PROBLEM DESCRIPTION –
Return each line of the entries that holds the string "with".

= Beginning of Section =

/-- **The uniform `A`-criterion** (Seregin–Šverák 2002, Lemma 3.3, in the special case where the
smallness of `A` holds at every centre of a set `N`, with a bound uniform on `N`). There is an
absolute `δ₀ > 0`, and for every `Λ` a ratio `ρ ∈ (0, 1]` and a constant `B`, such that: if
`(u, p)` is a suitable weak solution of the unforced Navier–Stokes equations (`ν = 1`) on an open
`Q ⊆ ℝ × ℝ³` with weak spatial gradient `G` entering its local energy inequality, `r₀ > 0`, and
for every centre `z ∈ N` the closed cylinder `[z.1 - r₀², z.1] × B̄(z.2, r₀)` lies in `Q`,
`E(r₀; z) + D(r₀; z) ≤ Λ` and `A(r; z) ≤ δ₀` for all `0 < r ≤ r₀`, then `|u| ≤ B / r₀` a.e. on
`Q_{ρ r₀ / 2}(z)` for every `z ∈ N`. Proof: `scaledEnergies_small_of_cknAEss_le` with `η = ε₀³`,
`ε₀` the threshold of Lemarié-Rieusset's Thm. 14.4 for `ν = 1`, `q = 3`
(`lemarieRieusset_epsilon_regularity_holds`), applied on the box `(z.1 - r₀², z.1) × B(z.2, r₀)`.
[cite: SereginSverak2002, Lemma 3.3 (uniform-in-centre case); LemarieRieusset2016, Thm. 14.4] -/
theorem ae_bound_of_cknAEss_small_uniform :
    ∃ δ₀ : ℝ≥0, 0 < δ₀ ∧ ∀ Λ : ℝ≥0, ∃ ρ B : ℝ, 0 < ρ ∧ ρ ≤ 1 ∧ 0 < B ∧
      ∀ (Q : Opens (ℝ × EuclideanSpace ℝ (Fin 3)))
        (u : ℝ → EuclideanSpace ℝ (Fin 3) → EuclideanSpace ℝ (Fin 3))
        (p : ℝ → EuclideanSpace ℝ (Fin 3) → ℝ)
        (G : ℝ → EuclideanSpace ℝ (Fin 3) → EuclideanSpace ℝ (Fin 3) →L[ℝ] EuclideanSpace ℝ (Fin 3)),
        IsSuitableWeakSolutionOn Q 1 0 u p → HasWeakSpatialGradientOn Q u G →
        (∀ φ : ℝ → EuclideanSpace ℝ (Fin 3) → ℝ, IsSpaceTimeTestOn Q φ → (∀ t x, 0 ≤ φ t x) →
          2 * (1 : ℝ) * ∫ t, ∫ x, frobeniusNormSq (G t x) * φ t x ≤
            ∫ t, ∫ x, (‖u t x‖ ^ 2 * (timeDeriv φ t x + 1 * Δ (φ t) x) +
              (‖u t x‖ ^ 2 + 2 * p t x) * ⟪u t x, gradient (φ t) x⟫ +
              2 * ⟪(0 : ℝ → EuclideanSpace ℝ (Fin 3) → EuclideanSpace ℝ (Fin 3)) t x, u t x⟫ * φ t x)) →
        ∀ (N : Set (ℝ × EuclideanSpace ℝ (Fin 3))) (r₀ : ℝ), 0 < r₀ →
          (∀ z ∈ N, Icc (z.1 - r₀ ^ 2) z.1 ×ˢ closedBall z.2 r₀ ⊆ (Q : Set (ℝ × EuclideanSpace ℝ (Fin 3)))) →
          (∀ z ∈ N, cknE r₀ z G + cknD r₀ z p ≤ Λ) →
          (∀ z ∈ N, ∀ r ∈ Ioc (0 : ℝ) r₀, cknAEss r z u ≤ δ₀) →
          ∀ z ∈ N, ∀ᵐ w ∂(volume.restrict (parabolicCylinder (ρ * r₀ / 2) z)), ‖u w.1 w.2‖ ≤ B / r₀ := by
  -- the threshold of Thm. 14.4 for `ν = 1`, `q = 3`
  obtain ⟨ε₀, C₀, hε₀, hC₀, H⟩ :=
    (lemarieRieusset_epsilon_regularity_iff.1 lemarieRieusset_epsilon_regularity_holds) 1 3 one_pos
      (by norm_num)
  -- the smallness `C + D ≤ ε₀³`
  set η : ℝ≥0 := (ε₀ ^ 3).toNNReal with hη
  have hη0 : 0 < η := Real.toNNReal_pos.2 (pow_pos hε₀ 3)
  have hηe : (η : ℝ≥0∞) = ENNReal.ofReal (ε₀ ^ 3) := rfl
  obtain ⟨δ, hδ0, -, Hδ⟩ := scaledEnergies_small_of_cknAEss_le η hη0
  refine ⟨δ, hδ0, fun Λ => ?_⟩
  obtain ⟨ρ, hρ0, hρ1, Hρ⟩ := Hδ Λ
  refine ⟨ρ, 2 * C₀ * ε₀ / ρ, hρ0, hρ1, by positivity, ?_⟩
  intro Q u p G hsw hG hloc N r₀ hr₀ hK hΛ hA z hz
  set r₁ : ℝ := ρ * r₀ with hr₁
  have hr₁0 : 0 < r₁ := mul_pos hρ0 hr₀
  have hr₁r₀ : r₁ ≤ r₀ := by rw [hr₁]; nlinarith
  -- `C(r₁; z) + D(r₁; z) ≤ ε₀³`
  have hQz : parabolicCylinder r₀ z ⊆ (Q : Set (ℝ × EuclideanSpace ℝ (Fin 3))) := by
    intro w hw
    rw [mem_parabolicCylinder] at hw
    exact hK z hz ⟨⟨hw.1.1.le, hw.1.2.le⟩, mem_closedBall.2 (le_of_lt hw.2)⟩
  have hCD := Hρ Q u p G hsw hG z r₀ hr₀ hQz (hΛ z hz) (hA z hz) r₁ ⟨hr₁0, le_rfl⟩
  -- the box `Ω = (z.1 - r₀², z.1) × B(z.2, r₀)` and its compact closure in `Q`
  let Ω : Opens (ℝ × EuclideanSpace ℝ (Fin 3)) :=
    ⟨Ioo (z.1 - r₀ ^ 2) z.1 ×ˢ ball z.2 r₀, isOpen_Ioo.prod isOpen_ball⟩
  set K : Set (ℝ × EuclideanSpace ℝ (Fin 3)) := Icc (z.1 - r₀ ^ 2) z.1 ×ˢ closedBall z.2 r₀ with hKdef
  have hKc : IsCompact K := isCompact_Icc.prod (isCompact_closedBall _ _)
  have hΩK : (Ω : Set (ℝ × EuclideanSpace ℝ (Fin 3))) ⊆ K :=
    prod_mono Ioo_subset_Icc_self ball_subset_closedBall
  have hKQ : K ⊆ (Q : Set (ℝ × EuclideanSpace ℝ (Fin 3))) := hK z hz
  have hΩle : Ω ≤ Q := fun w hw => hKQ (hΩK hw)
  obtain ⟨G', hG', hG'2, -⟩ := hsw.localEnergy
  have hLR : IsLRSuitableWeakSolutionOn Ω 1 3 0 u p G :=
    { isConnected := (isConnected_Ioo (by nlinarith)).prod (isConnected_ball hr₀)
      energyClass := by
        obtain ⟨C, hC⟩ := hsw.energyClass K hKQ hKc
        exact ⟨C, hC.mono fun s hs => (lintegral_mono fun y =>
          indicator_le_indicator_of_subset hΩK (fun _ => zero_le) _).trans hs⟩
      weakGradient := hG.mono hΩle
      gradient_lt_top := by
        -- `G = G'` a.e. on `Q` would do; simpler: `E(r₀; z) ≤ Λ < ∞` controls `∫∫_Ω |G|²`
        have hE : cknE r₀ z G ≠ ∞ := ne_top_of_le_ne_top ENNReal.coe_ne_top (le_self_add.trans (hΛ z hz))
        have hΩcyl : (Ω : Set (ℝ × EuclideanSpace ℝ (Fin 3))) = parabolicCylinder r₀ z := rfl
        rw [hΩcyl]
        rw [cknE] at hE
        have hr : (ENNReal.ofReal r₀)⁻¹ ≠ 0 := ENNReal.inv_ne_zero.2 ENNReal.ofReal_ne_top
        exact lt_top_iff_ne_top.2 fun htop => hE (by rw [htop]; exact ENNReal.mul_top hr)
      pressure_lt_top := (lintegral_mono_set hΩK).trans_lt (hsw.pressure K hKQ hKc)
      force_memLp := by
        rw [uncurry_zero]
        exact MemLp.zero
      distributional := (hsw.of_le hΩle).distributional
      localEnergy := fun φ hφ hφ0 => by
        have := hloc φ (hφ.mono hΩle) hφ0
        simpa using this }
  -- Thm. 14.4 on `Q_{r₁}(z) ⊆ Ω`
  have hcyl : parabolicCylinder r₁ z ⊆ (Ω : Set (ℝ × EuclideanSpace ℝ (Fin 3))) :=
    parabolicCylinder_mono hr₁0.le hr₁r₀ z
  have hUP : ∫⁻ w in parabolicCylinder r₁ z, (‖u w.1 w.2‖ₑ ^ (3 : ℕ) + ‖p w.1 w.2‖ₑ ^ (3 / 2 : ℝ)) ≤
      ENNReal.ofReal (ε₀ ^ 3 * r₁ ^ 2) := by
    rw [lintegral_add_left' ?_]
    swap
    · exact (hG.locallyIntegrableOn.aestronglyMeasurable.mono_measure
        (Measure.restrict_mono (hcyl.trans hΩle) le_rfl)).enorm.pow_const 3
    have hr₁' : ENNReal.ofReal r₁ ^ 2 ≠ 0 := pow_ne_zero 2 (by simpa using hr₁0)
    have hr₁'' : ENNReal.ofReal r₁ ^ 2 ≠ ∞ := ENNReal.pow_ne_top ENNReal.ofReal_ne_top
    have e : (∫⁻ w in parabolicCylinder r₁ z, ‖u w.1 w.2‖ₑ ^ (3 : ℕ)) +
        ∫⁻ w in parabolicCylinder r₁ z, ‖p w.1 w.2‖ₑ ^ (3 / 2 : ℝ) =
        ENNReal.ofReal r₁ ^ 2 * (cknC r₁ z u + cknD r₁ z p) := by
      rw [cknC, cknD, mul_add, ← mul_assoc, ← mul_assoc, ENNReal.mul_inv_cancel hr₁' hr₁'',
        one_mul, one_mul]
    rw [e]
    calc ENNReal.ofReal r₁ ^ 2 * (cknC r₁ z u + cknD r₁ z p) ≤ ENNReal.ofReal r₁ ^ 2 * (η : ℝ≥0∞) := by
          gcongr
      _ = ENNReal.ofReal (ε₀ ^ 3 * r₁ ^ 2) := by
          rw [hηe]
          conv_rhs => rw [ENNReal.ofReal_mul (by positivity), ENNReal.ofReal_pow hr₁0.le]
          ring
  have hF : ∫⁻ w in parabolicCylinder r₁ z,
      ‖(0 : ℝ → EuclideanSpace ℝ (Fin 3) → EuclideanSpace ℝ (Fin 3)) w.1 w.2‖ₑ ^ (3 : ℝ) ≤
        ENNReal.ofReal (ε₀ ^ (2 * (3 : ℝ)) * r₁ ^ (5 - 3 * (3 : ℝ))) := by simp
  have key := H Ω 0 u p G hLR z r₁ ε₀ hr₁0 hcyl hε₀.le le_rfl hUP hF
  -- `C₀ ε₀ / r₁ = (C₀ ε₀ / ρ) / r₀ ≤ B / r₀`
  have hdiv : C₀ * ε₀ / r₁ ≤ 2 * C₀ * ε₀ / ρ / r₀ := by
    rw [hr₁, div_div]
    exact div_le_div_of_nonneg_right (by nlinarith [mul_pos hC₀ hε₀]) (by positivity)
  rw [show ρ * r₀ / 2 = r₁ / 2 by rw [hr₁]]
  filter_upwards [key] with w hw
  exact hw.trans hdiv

= End of Section =

ANSWER FOR THIS EXERCISE –
smallness of `A` holds at every centre of a set `N`, with a bound uniform on `N`). There is an
`Q ⊆ ℝ × ℝ³` with weak spatial gradient `G` entering its local energy inequality, `r₀ > 0`, and
`Q_{ρ r₀ / 2}(z)` for every `z ∈ N`. Proof: `scaledEnergies_small_of_cknAEss_le` with `η = ε₀³`,
  set η : ℝ≥0 := (ε₀ ^ 3).toNNReal with hη
  set r₁ : ℝ := ρ * r₀ with hr₁
  set K : Set (ℝ × EuclideanSpace ℝ (Fin 3)) := Icc (z.1 - r₀ ^ 2) z.1 ×ˢ closedBall z.2 r₀ with hKdef
  filter_upwards [key] with w hw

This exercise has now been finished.